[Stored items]
◇ ◇ ◇ ◇ ◇ ◇ ◇

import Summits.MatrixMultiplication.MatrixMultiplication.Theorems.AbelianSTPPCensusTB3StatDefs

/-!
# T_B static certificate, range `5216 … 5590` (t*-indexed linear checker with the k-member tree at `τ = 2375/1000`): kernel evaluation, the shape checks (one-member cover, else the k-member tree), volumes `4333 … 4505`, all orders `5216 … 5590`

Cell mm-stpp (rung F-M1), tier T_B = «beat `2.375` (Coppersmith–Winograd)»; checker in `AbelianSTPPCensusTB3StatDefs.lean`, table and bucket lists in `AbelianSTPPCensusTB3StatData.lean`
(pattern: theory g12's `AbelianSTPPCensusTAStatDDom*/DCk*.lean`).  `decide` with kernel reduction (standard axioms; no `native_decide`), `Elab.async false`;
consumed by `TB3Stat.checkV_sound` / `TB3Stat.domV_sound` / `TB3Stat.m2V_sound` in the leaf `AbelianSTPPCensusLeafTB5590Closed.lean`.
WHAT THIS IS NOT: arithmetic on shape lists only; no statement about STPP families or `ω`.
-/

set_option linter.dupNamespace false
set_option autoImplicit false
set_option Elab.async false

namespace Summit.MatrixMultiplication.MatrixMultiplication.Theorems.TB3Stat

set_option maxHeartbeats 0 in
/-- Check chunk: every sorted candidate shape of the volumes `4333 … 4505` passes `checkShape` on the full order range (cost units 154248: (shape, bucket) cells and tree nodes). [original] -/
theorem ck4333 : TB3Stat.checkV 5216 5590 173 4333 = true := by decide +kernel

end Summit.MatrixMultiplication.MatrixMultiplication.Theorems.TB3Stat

◇ ◇ ◇ ◇ ◇ ◇ ◇

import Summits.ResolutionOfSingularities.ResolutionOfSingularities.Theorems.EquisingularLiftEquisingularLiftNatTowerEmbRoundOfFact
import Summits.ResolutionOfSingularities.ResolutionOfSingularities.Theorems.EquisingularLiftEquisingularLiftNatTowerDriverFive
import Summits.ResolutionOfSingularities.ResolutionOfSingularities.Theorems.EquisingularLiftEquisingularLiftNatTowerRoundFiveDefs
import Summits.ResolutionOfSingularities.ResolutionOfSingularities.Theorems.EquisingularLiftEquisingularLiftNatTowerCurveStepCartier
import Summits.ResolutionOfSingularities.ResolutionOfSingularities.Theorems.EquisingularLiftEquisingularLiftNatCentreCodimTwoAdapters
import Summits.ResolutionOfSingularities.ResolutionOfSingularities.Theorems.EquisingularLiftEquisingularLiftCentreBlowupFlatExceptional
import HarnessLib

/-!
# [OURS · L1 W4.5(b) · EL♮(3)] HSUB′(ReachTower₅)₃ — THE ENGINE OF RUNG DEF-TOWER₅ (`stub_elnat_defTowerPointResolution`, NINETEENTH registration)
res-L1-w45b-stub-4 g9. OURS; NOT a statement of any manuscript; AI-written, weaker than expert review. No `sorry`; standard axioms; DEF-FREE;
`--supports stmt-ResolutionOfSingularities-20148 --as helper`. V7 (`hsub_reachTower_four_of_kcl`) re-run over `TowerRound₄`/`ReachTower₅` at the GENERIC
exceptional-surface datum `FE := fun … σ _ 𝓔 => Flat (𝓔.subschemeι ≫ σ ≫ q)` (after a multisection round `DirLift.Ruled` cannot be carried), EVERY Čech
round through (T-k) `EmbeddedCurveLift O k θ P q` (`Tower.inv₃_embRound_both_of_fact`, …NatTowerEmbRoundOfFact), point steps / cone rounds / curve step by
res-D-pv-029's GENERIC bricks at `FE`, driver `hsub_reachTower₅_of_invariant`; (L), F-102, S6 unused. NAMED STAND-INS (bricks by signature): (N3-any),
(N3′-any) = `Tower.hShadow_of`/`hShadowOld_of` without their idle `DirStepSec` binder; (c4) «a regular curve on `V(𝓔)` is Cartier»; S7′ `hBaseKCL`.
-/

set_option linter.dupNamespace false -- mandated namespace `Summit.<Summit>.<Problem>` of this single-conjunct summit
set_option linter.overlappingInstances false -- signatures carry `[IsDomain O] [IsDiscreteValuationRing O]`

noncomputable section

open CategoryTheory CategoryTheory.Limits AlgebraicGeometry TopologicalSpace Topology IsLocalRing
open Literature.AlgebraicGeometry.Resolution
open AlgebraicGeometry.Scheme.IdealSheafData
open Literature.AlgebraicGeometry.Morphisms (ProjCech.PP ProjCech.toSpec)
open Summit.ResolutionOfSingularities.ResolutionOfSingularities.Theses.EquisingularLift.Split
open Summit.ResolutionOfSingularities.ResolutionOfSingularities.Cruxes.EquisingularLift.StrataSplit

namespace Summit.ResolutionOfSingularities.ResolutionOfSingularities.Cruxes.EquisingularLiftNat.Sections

◇ ◇ ◇ ◇ ◇ ◇ ◇

Assignment – Wherever the string "MatrixMultiplication" is found in the entries, copy the line it sits in.

Answer for the task –
import Summits.MatrixMultiplication.MatrixMultiplication.Theorems.AbelianSTPPCensusTB3StatDefs
namespace Summit.MatrixMultiplication.MatrixMultiplication.Theorems.TB3Stat
end Summit.MatrixMultiplication.MatrixMultiplication.Theorems.TB3Stat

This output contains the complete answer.